First off, it must be said that this film cannot and will not hope to replace the 1959 one that had Charlton Heston play the titular character. That movie, stretched over almost four hours was epic in every sense. But Huston does do a pretty decent job of essaying the role of Ben Hur with a degree of conviction. Kebbell's Messala is suitably nasty, as he treacherously turns upon Ben Hur, motivated by silly and petty reasons.

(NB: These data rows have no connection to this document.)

open Classical in
/-- **PROPOSITION 2.6 (2.136)₃ AT k LEVELS FOR THE GENUINE G, FROM ITS FIRST LEGS.**  For the genuine `(k+1)`-level torus family (`L ≥ 5`, `M_h = L^a ≥ 8`,
`R ≥ 2L²`, `P′ ≥ 5`, every cube placed, global band): there is `σ₀ > 0` such that for all `σ ∈ (0, σ₀]`, `α ∈ [0,1]`, `N₀ > 0`, `C_L ≥ 0`, `τ ≥ 0` there
are `A, M₁` with: on every torus above threshold with the Lemma-2.1 budget, `2 log L ≤ τ(R·L·M_h − 1)`, and the displayed FIRST LEGS
`HasMajorant (h_□G_□h_□·∇^{η*}_ν) (1_{Q_□}(y)·C_L·e^{−2σd(y,y′)}·L^{j(y′)}/|c′|)` for every cube,
`HasMajorant (G·∇^{η*}_ν) (A·(L^{j(y)}/|c′|)·e^{−((1−α)σ − τ/2)d(y,y′)})` — print's `|(G∇*J)(x)| ≤ O(1)Lʲη e^{−δ₃d(y,y′)}|J|`.
[cite: Balaban1984PropagatorsII, Prop. 2.6 (2.136) p.247 (third entry), (2.141) p.247, (2.133)–(2.135) p.247, (2.92) p.239] -/
theorem prop26_2136_div_kLevel_le (d ℓ : ℕ) (hd : 1 ≤ d + 1) (hL : Odd (ℓ + 1) ∧ 1 < ℓ + 1) {b₀ b₁ : ℝ} (hb₀ : 0 < b₀) (hb₁ : b₀ ≤ b₁) :
    ∃ σ₀ : ℝ, 0 < σ₀ ∧ ∀ (σ : ℝ), 0 < σ → σ ≤ σ₀ → ∀ (α : ℝ), 0 ≤ α → α ≤ 1 → ∀ (N₀ : ℕ), 0 < N₀ → ∀ {CL : ℝ}, 0 ≤ CL → ∀ {τ : ℝ}, 0 ≤ τ →
    ∃ A M₁ : ℝ, 0 ≤ A ∧ 0 < M₁ ∧
    ∀ (m K : ℕ) {Mh k R : ℕ} {P' : Fin (d + 1) → ℕ}
      (hN : ∀ μ, N0 ℓ Mh k P' μ = (PV d ℓ m K hd hL).sitesPerDir 0) (D : TDomains d ℓ Mh k P' R) (hk : k ≤ m + K) (_ : 2 ≤ k)
      {a : ℕ} (hMha : Mh = (ℓ + 1) ^ a) (hM8 : 8 ≤ Mh) (_ : 2 * (ℓ + 1) ^ 2 ≤ R) (hP5 : ∀ μ, 5 ≤ P' μ) (_ : 4 ≤ ℓ)
      (hpl : ∀ c : ↥(cubes D.toDomains), Placed ℓ k P' c.1)
      (_ : M₁ ≤ ((ℓ : ℝ) + 1) * Mh) (_ : N₀ + 1 ≤ R * ((ℓ + 1) * Mh))
      (_ : Real.exp (-(α * σ)) * ((ℓ : ℝ) + 1) ^ ((2 * (d + 1 : ℕ) : ℝ) / N₀) < 1)
      (_ : 2 * Real.log ((ℓ : ℝ) + 1) ≤ τ * (((R * ((ℓ + 1) * Mh) - 1 : ℕ)) : ℝ))
      {cf : ℝ} (hcf : cf ≠ 0) {w : BondIdx (domT hN D hk) → ℝ} (hw : ∀ i, 0 < w i) (_ : GlobalBand b₀ b₁ cf w) (ν : Fin (d + 1))
      (_ : ∀ c : ↥(cubes D.toDomains), HasMajorant (g := geomT D) (blkV1 hN D)
        (mulOp (hB hN D c) * Gl hN hk (one_le_of_eight_le hM8) (four_le_of_five_le hP5) hMha c (band_le (d := d) (ℓ := ℓ) hb₀ hb₁) (hpl c) w cf *
          mulOp (hB hN D c) * DVa ν cf)
        (fun y y' => ind (ST D (one_le_of_eight_le hM8) (four_le_of_five_le hP5) c) y *
          (CL * Real.exp (-((2 * σ) * (geomT D).dist y y')) * ((geomTB D).len y' * |cf|⁻¹)))),
      HasMajorant (g := geomT D) (blkV1 hN D) (onFun (GE (domT hN D hk) hcf hw) * DVa ν cf)
        (fun y y' => A * ((geomTB D).len y * |cf|⁻¹) * Real.exp (-(((1 - α) * σ - τ / 2) * (geomT D).dist y y'))) := by
  obtain ⟨σ₀, hσ₀, h⟩ := prop26_2136T_kLevel_line3_le d ℓ hd hL hb₀ hb₁
  refine ⟨σ₀, hσ₀, fun σ hσ0 hσle α hα0 hα1 N₀ hN₀ CL hCL τ hτ => ?_⟩
  obtain ⟨A, M₁, hA, hM₁, h2⟩ := h σ hσ0 hσle α hα0 hα1 N₀ hN₀ hCL
  refine ⟨A * ((ℓ : ℝ) + 1), M₁, by positivity, hM₁, ?_⟩
  intro m K Mh k R P' hN D hk hk2 a hMha hM8 hR2 hP5 hℓ hpl hLM hRM hθ habs cf hcf w hw hwb ν hleg
  have hMh1 : 1 ≤ Mh := one_le_of_eight_le hM8
  have hP : ∀ μ, 1 ≤ P' μ := one_le_of_four_le (four_le_of_five_le hP5)
  have hmain := h2 m K hN D hk hk2 hMha hM8 hR2 hP5 hℓ hpl hLM hRM hθ hcf hw hwb (DVa ν cf) (fun y' => (geomTB D).len y' * |cf|⁻¹)
    (fun y' => mul_nonneg (lenTB_pos (D := D) y').le (inv_nonneg.2 (abs_nonneg _))) hleg
  exact hasMajorant_len_transport hN hMh1 hP hτ habs hA (inv_nonneg.2 (abs_nonneg _)) hmain

open Classical in
/-- **(2.136)₃ FROM FIRST LEGS IN THE OUTPUT-PREFACTOR FORM** (the shape of gen-30's `hDG0_cube` transposed, p22's `hGDVa0_cube`):
`HasMajorant (h_□G_□h_□∇*_ν) (1_{Q_□}(y)·C_L·(L^{j(y)}/|c′|)·e^{−ρ_L d})` per cube, at any rate `ρ_L > 0` ⇒ for `σ ≤ σ₀ = min σ₀′ (ρ_L/3)` and any transport
budget `τ ∈ [0, 2σ]` chosen AFTER `σ` (e.g. `τ := (1−α)σ`, giving the rate `(1−α)σ/2`), above one threshold,
`HasMajorant (G∇*_ν) (A·(L^{j(y)}/|c′|)·e^{−((1−α)σ − τ/2)d(y,y′)})`. [cite: Balaban1984PropagatorsII, Prop. 2.6 (2.136) p.247 (third entry), (2.141) p.247] -/
theorem prop26_2136_div_kLevel_of_outLeg (d ℓ : ℕ) (hd : 1 ≤ d + 1) (hL : Odd (ℓ + 1) ∧ 1 < ℓ + 1) {b₀ b₁ : ℝ} (hb₀ : 0 < b₀) (hb₁ : b₀ ≤ b₁)
    {ρL : ℝ} (hρL : 0 < ρL) :
    ∃ σ₀ : ℝ, 0 < σ₀ ∧ ∀ (σ : ℝ), 0 < σ → σ ≤ σ₀ → ∀ (α : ℝ), 0 ≤ α → α ≤ 1 → ∀ (N₀ : ℕ), 0 < N₀ → ∀ {CL : ℝ}, 0 ≤ CL →
    ∀ {τ : ℝ}, 0 ≤ τ → τ ≤ 2 * σ →
    ∃ A M₁ : ℝ, 0 ≤ A ∧ 0 < M₁ ∧
    ∀ (m K : ℕ) {Mh k R : ℕ} {P' : Fin (d + 1) → ℕ}
      (hN : ∀ μ, N0 ℓ Mh k P' μ = (PV d ℓ m K hd hL).sitesPerDir 0) (D : TDomains d ℓ Mh k P' R) (hk : k ≤ m + K) (_ : 2 ≤ k)
      {a : ℕ} (hMha : Mh = (ℓ + 1) ^ a) (hM8 : 8 ≤ Mh) (_ : 2 * (ℓ + 1) ^ 2 ≤ R) (hP5 : ∀ μ, 5 ≤ P' μ) (_ : 4 ≤ ℓ)
      (hpl : ∀ c : ↥(cubes D.toDomains), Placed ℓ k P' c.1)
      (_ : M₁ ≤ ((ℓ : ℝ) + 1) * Mh) (_ : N₀ + 1 ≤ R * ((ℓ + 1) * Mh))
      (_ : Real.exp (-(α * σ)) * ((ℓ : ℝ) + 1) ^ ((2 * (d + 1 : ℕ) : ℝ) / N₀) < 1)
      (_ : 2 * Real.log ((ℓ : ℝ) + 1) ≤ τ * (((R * ((ℓ + 1) * Mh) - 1 : ℕ)) : ℝ))
      {cf : ℝ} (hcf : cf ≠ 0) {w : BondIdx (domT hN D hk) → ℝ} (hw : ∀ i, 0 < w i) (_ : GlobalBand b₀ b₁ cf w) (ν : Fin (d + 1))
      (_ : ∀ c : ↥(cubes D.toDomains), HasMajorant (g := geomT D) (blkV1 hN D)
        (mulOp (hB hN D c) * Gl hN hk (one_le_of_eight_le hM8) (four_le_of_five_le hP5) hMha c (band_le (d := d) (ℓ := ℓ) hb₀ hb₁) (hpl c) w cf *
          mulOp (hB hN D c) * DVa ν cf)
        (fun y y' => ind (ST D (one_le_of_eight_le hM8) (four_le_of_five_le hP5) c) y *
          (CL * ((geomTB D).len y * |cf|⁻¹) * Real.exp (-(ρL * (geomT D).dist y y'))))),
      HasMajorant (g := geomT D) (blkV1 hN D) (onFun (GE (domT hN D hk) hcf hw) * DVa ν cf)
        (fun y y' => A * ((geomTB D).len y * |cf|⁻¹) * Real.exp (-(((1 - α) * σ - τ / 2) * (geomT D).dist y y'))) := by
  obtain ⟨σ₀, hσ₀, h⟩ := prop26_2136_div_kLevel_le d ℓ hd hL hb₀ hb₁
  have hρ' : 0 < ρL / 3 := by positivity
  refine ⟨min σ₀ (ρL / 3), lt_min hσ₀ hρ', fun σ hσ0 hσle α hα0 hα1 N₀ hN₀ CL hCL τ hτ hτσ => ?_⟩
  have hCL' : 0 ≤ CL * ((ℓ : ℝ) + 1) := by positivity
  obtain ⟨A, M₁, hA, hM₁, h2⟩ := h σ hσ0 (hσle.trans (min_le_left _ _)) α hα0 hα1 N₀ hN₀ hCL' (τ := τ) hτ
  refine ⟨A, M₁, hA, hM₁, ?_⟩
  intro m K Mh k R P' hN D hk hk2 a hMha hM8 hR2 hP5 hℓ hpl hLM hRM hθ habs cf hcf w hw hwb ν hleg
  have hMh1 : 1 ≤ Mh := one_le_of_eight_le hM8
  have hP : ∀ μ, 1 ≤ P' μ := one_le_of_four_le (four_le_of_five_le hP5)
  have h2σ : 2 * σ ≤ ρL - τ / 2 := by linarith [hσle.trans (min_le_right _ _)]
  refine h2 m K hN D hk hk2 hMha hM8 hR2 hP5 hℓ hpl hLM hRM hθ habs hcf hw hwb ν fun c => ?_
  have hx := hasMajorant_len_transport_in hN hMh1 hP hτ habs (fun y => B6Prop26Gluing.ind_nonneg _ y) hCL (inv_nonneg.2 (abs_nonneg cf)) (hleg c)
  refine hasMajorant_mono _ hx fun y y' => mul_le_mul_of_nonneg_left ?_ (B6Prop26Gluing.ind_nonneg _ y)
  have hlen : 0 ≤ (geomTB D).len y' * |cf|⁻¹ := mul_nonneg (lenTB_pos (D := D) y').le (inv_nonneg.2 (abs_nonneg _))
  exact mul_le_mul_of_nonneg_right (mul_le_mul_of_nonneg_left (exp_le_exp_of_rate h2σ (distT_nonneg y y')) hCL') hlen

The other key characters - Ben Hur's wife Esther (Boniadi) and mother Naomi (Zurer) - also put in a convincing show. But you might end up wishing that the both of them got a bit more screen time. Ben-Hur takes its time to build up. Indeed the first half takes its time to gather pace. But the second half is where the action really gets going. It's almost like the movie suddenly shifts from first to fourth gear. Ben Hur is made to serve as a slave on a Roman galley. He is then rescued by Ilderim (Freeman) after being shipwrecked and rebuilds his life. Incidentally, a naval battle scene also deserves note, for it is quite nicely rendered. And the famed chariot race itself, where Messala and Ben Hur take each other on, makes this movie worthwhile. The intensity of that spectacle, combined with the awesome scale and majesty of the amphitheater, is beautifully done. It is literally edge-of-the-seat stuff.

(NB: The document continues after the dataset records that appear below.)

/-- **ON THE VISIBLE PART C⁺ ⟺ `[P(n)] = [Q₁]`.** Same data, and the half `Q₁` NOT `2`-divisible in `A(ℍ′_n)` modulo torsion.
Then C⁺ at `n` holds **iff `P(n) − Q₁ ∈ 2A(ℍ′_n) + A(ℍ′_n)_tor`** (sharper than g2's `[P(n)] ≠ 0`: the two classes agree in
`V = A(ℍ′_n)/(2A(ℍ′_n) + A(ℍ′_n)_tor)`).  (⟸: `2P ≡ uL·Q₁`; `L` odd would force `[Q₁] = 0`, so `L = 2m`, `P ≡ um·Q₁`,
and `[P] = [Q₁] ≠ 0` forces `m` odd.) [cite: TianYuanZhang2017, Thm. 3.5 (chunk p0011 L94–L100)] [cite: Darmon2004, Thm. 3.22] -/
theorem levelTwo_iff_genusPoint_sub_half_twoDivisible
    (hGZK : rank_eq_analyticRank_of_analyticRank_le_one) (hsq : Squarefree n)
    (h8 : n % 8 = 5 ∨ n % 8 = 6 ∨ n % 8 = 7) (hr : (congruentNumberCurve n).analyticRank = 1)
    (D : GenusPointData n) (h35 : D.thm35Main) (hLs : D.scriptLSpec)
    {R : (congruentNumberCurve n).toAffine.Point} (hR : ∀ x, ∃ k : ℤ, IsOfFinAddOrder (x - k • R))
    {Q₁ : APoint D.H} (hQ₁ : φH D Q₁ = Point.map (W' := curveA.twoIsogenyCodomain)
      (D.embK n (Nat.mem_divisors_self n hsq.ne_zero)) (ΘE hsq.ne_zero R))
    (hQ2 : ¬ ∃ y : APoint D.H, IsOfFinAddOrder (Q₁ - (2 : ℤ) • y)) :
    (∀ L : ℤ, IsScriptL n L → (2 : ℤ) ∣ L ∧ ¬ (4 : ℤ) ∣ L) ↔
      ∃ y : APoint D.H, IsOfFinAddOrder (D.P n - Q₁ - (2 : ℤ) • y) := by
  haveI := isElliptic_congruentNumberCurve hsq.ne_zero
  have hn : n ∈ n.divisors := Nat.mem_divisors_self n hsq.ne_zero
  have hn1 : 1 < n := by rcases h8 with h | h | h <;> omega
  have hLD : IsScriptL n (D.scriptL n) := hLs n hn hn1
  have hL0 : D.scriptL n ≠ 0 := (P2.bsdp_two_congruentNumberCurve_iff_of_isScriptL hGZK hsq hr hLD).2.2.1
  have hrank : (congruentNumberCurve n).mordellWeilRank = 1 := (hGZK _ hr.le).1.trans hr
  rw [levelTwo_iff_genusPoint_odd_multiple_half hGZK hsq h8 hr D h35 hLs hR hQ₁]
  constructor
  · rintro ⟨m, hm, h⟩
    exact sub_twoDivisible_of_odd_zsmul hm h
  · rintro ⟨y, hy⟩
    obtain ⟨u, hu, hrel⟩ := two_smul_genusPoint_sub_smul_half_isOfFinAddOrder hsq hrank.le D h35 hL0 hR hQ₁
    have hu2 : u * u = 1 := by rcases hu with rfl | rfl <;> norm_num
    -- `L` is even: otherwise `Q₁ ∈ 2A + tors`
    rcases Int.even_or_odd (D.scriptL n) with ⟨m, hm⟩ | hodd
    · -- `L = m + m`: `P ≡ (u m) Q₁`, and `[P] = [Q₁]` forces `u m` odd
      have hPm : IsOfFinAddOrder (D.P n - (u * m) • Q₁) := by
        have e : (2 : ℤ) • D.P n - (u * D.scriptL n) • Q₁ = (2 : ℤ) • (D.P n - (u * m) • Q₁) := by
          rw [hm]; module
        rw [e, show ((2 : ℤ) • (D.P n - (u * m) • Q₁)) = (2 : ℕ) • (D.P n - (u * m) • Q₁) from by norm_cast]
          at hrel
        exact W2.Abstract.isOfFinAddOrder_of_two_nsmul hrel
      refine ⟨u * m, ?_, hPm⟩
      rcases Int.even_or_odd (u * m) with ⟨j, hj⟩ | hodd'
      · -- then `Q₁ − 2·(y − j Q₁)` torsion: contradiction
        exfalso
        apply hQ2
        refine ⟨j • Q₁ - y, ?_⟩
        have e : Q₁ - (2 : ℤ) • (j • Q₁ - y) = -(D.P n - Q₁ - (2 : ℤ) • y) + (D.P n - (u * m) • Q₁) := by
          rw [hj]; module
        rw [e]
        exact hy.neg.add hPm
      · exact hodd'
    · exfalso
      apply hQ2
      have hodd' : Odd (u * D.scriptL n) := by
        rcases hu with rfl | rfl
        · simpa using hodd
        · simpa using hodd.neg
      exact LevelTwoModTwo.exists_sub_two_zsmul_of_odd hodd' hrel

/-- **`𝓛(n)` ODD ⟹ THE HALF `Q₁` IS `2`-DIVISIBLE modulo torsion** (square-free `n`, `rank E_n(ℚ) ≤ 1`, Thm 3.5's displayed main
clause): from `2·P(n) ≡ ±𝓛(n)·Q₁`.  So the families on which Tian–Yuan–Zhang PROVE `𝓛(n)` odd lie in the hidden part
`[Q₁] = 0` of this bookkeeping — consistently: there `2 ∥ 𝓛` is false and C⁺ does not claim them (`s(n) = 3` excludes them).
[cite: TianYuanZhang2017, Thm. 3.5 (chunk p0011 L94–L100), Thm. 1.2 (p0002 L112–L127)] -/
theorem half_twoDivisible_of_odd_scriptL (hsq : Squarefree n) [(congruentNumberCurve n).IsElliptic]
    (hr1 : (congruentNumberCurve n).mordellWeilRank ≤ 1) (D : GenusPointData n) (h35 : D.thm35Main)
    (hodd : Odd (D.scriptL n))
    {R : (congruentNumberCurve n).toAffine.Point} (hR : ∀ x, ∃ k : ℤ, IsOfFinAddOrder (x - k • R))
    {Q₁ : APoint D.H} (hQ₁ : φH D Q₁ = Point.map (W' := curveA.twoIsogenyCodomain)
      (D.embK n (Nat.mem_divisors_self n hsq.ne_zero)) (ΘE hsq.ne_zero R)) :
    ∃ y : APoint D.H, IsOfFinAddOrder (Q₁ - (2 : ℤ) • y) := by
  have hL0 : D.scriptL n ≠ 0 := by obtain ⟨j, hj⟩ := hodd; omega
  obtain ⟨u, hu, hrel⟩ := two_smul_genusPoint_sub_smul_half_isOfFinAddOrder hsq hr1 D h35 hL0 hR hQ₁
  have hodd' : Odd (u * D.scriptL n) := by
    rcases hu with rfl | rfl
    · simpa using hodd
    · simpa using hodd.neg
  exact LevelTwoModTwo.exists_sub_two_zsmul_of_odd hodd' hrel

/-- **C⁺ ⟹ `[P(n)] = [Q₁]` in `V`** (same data as `levelTwo_iff_genusPoint_odd_multiple_half`, no visibility hypothesis): the
conclusion of C⁺ at `n` puts the genus point and the half of the Mordell–Weil generator in the same class of
`A(ℍ′_n)/(2A(ℍ′_n) + A(ℍ′_n)_tor)`. [cite: TianYuanZhang2017, Thm. 3.5 (chunk p0011 L94–L100)] [cite: Darmon2004, Thm. 3.22] -/
theorem genusPoint_sub_half_twoDivisible_of_levelTwo
    (hGZK : rank_eq_analyticRank_of_analyticRank_le_one) (hsq : Squarefree n)
    (h8 : n % 8 = 5 ∨ n % 8 = 6 ∨ n % 8 = 7) (hr : (congruentNumberCurve n).analyticRank = 1)
    (D : GenusPointData n) (h35 : D.thm35Main) (hLs : D.scriptLSpec)
    {R : (congruentNumberCurve n).toAffine.Point} (hR : ∀ x, ∃ k : ℤ, IsOfFinAddOrder (x - k • R))
    {Q₁ : APoint D.H} (hQ₁ : φH D Q₁ = Point.map (W' := curveA.twoIsogenyCodomain)
      (D.embK n (Nat.mem_divisors_self n hsq.ne_zero)) (ΘE hsq.ne_zero R))
    (hC : ∀ L : ℤ, IsScriptL n L → (2 : ℤ) ∣ L ∧ ¬ (4 : ℤ) ∣ L) :
    ∃ y : APoint D.H, IsOfFinAddOrder (D.P n - Q₁ - (2 : ℤ) • y) := by
  obtain ⟨m, hm, h⟩ := (levelTwo_iff_genusPoint_odd_multiple_half hGZK hsq h8 hr D h35 hLs hR hQ₁).mp hC
  exact sub_twoDivisible_of_odd_zsmul hm h

end EnSide

end Summit.BirchSwinnertonDyer.PrintCf2.LevelTwoHalfGenerator

end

Morgan Freeman's character - a shrewd but honest merchant who cannot resist a good bet - is sagely wise enough, and he carries it off with effortless ease. All in all, justice has been done to this tale of epic scale.
The lead role was offered to Tom Hiddleston but he chose to do Kong: Skull Island (2017) instead.
This is the sixth screen adaptation of Lew Wallace's novel.
The first remake of Ben Hur (1959) had won a total of 11 Oscars which is still a standing record for most Oscar wins (shared with Titanic and Lord of the Rings: The Return of the King).